Golden’s Gator Vator is essentially a topless boat lift, and was designed to eliminate objections to what some considered unsightly and inconvenient upper structures of other lifts.
“The appearance is the No. 1 reason we sell our lifts,” Golden said. “When the wife takes one look and says to the husband, ‘That’s the one you’re going to buy,’ we always chuckle because then we know we’ve got the sale.”

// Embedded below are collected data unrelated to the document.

import Summits.BirchSwinnertonDyer.BirchSwinnertonDyer.Theorems.GenusKolyvaginAtTwoPowDvdShaCardAtTwoRTBottomRungSocket
import Summits.BirchSwinnertonDyer.BirchSwinnertonDyer.Theorems.GenusKolyvaginAtTwoPowDvdShaCardAtTwoRTBottomRungTransverseSocket
import Summits.BirchSwinnertonDyer.BirchSwinnertonDyer.Theorems.GenusKolyvaginAtTwoPowDvdShaCardAtTwoRTPowDvdShaCardOfGrossWitnessOrth
import HarnessLib

/-!
# Route `GenusKolyvaginAtTwo`, LINE 26 «lw2_phantom_exclusion» of the residual crux `OffCutResidualAtTwoR` (stmt-BirchSwinnertonDyer-31767):
# the FLAT re-thread — part A3: **the bottom-rung socket and the Kolyvagin-supplies package of road (E4), Δ<0, from `(NPh at 2N)` instead of an odd multiplicative prime**

Seat `bsd-line-gk2-p5` g40 (WIDTH-5 attach, cell `bsd-f1-sign2`), `--supports stmt-BirchSwinnertonDyer-31767` (helper; closes nothing).
THEOREMS ONLY (no definition, no named fact, no `sorry`).  **BSD is NOT proved by any of this**; the residual crux is NOT closed by it.

WHY.  LINE 26 (`Cruxes/OffCutResidualAtTwoR/Lines/lw2_phantom_exclusion.lean`, stubs `stub_Q3flat` / `stub_Q4flat`) asks for the LANDED
exactness theorems Q3R_T (`…Theorems.equivariantKolyvaginExactAtTwoRT_proof`) and Q4_T″ (`…Theorems.kolyvaginExactAtTwoPosDiscT_proof`) with
their binder quadruple `(v) (h2v : 2 ∉ v) (hNv : N ∈ v) (hmult : E multiplicative at v)` REPLACED by the hypothesis it was only ever used to
derive (critic #471 P1 census, card §7: 10 entry points, 36 pass-through signatures, 0 other uses of `v`):
`(NPh at 2N)(E, K)` := «for every `M ≥ 1`, a class of `H¹(K, E[2^M])` that dies on `Γ_(K(E[2^M]))` and is Kummer at every place over `2N`
is `0`» — VERBATIM the conclusion of `GenusExact.NonPhantomPow.nonPhantomAtTwo_of_hasMultiplicativeReductionAt` (with `N := N_E`).
Proofs below are the landed ones VERBATIM except that (i) the binder quadruple is gone and `hNPh` is inserted right after the two
`¬ IsSquare` clauses (where `K` is in scope), (ii) at the entry points the local `(NPh_M)` is read off `hNPh` instead of the multiplicative
prime, (iii) callees are the `_flat` siblings.  Decl names = originals + `_flat`; namespaces unchanged.

WHAT (this part).  The bottom-rung SOCKET of road (E4) on the Δ<0 habitat and its consumers: gk2-p3's `RelaxedCount.hbot_socket_margin_onHabitat`,
gk2-p2's `TransverseValue.hbot_socket_margin_onHabitat_of_three_le`, and the Kolyvagin-supplies provenance package
`kolyvaginSuppliesAtTwo_of_grossWitness_onHabitat_pred` (entry points: the single-level `(NPh_(L+k))` is now `hNPh (L + k)`).

References: [GrossLMS1991] §1, §5, §10; [Kolyvagin1990] Thm. A; [McCallumLMS1991] §1, §3, §5; [Kramer1981] Thm. 1; [LawsonWuthrich2016] §4, §8
(the level-2 phantom class that supplies `(NPh at 2N)` off the cut — LINE 26 stubs `stub_KLW` / `stub_transport`, other seats).
-/

set_option autoImplicit false
-- the Theorems namespace of this sub repeats the summit name by design (D-0017 nested layout)
set_option linter.dupNamespace false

Borrowing and slightly altering a term — Curb Appeal — from the auto industry, Johnson calls the trend “Shore Appeal.”
“People are developing more residences on the water,” Johnson said. “I think docks and boat lifts have become extensions of the home. They are places people want to be.
“And people always putz around the lake on their pontoons and look at what everybody else has. Homeowners are embarrassed if they have a junky dock. People are always trying to outdo the neighbors.”
Ease of use
Another significant trend in the boat-lift segment is the focus on developing products that make boating simpler, less time consuming and therefore more enjoyable.
Sharon Stewart, the marketing manager for Sunstream Boat Lifts, a boat-lift manufacturer based in Kent, Wash., said her company has done a lot of research to try to determine what it is that boaters are looking for in the products they buy.
“We’re really seeing customers gravitating toward products that make boating easier,” Stewart said. “Boaters want to use their boats. Ease of use makes their boating experience more fun. They buy a quick, reliable boat lift and their boating just got easier.”
Toward that end, the company has developed the Sunstream Floatlift — a hydraulic, aluminum-framed structure that floats on foam-filled pontoons — is solarpowered, can be used in either fresh or saltwater, and lowers the boat into the water in less than 30 seconds. Stewart says the Floatlifts have been a “big driver” in the company’s sales, which are strong.
Hydraulic and electrically powered boat lifts are very important to ShoreMaster as well.
“It’s a good percentage of our sales,” Johnson says, while declining to be more specific. “It’s a growing market, I’ll say that.”
The company, which is based in Fergus Falls, Minn., bought Missouri rival Galva Foam in 2002 and now manufactures boat lifts in both states.
Forming alliances
Consolidation is another trend Stewart sees beginning to emerge in the boat-lifts segment of the industry.
“We’re getting a lot of regional players that are starting to consolidate,” she says. “There’s a lot of pressure to do that.”
Stewart says boat manufacturers have also begun trying to package their boats with lifts as a package when the dealer makes a sale.
“The packaging of the boat and lift by the manufacturer is definitely becoming a trend,” Steward said. “Manufacturers see it as a win/win. It helps push the sale and helps the manufacturer build a better relationship with the customer.”
Separation
The bottom line for most boat-lift companies often comes down to customer service.
As Golden puts it, “All of our competitors’ boat lifts lift the boats. We can’t say they don’t. So you’ve got to run your business like a Wal-Mart or Home Depot. Service sets you apart.”
Manufacturers and dealers need to work hand in hand to ensure the customer a positive, professional experience. As much as companies in the boating industry have come to count on research to determine what they should make and sell to their customers, those customers now also have the power to do their own research to determine just what it is they want to buy.
“Customers are not going to their dealer anymore and saying ‘I need a dock.’ They’re going and saying, ‘I need this dock,’” Johnson says.
Buzz
Although the information superhighway has certainly contributed to the re-empowerment of the consumer, in the boating industry a much older form of communication can often drive the success or failure of products such as boat lifts.
“I do an informal poll of our customers and just ask them where they heard of ShoreMaster,” Johnson says. “And most of them say they saw it at their neighbor’s place. Word of mouth travels faster on the lake than it does on the Internet.”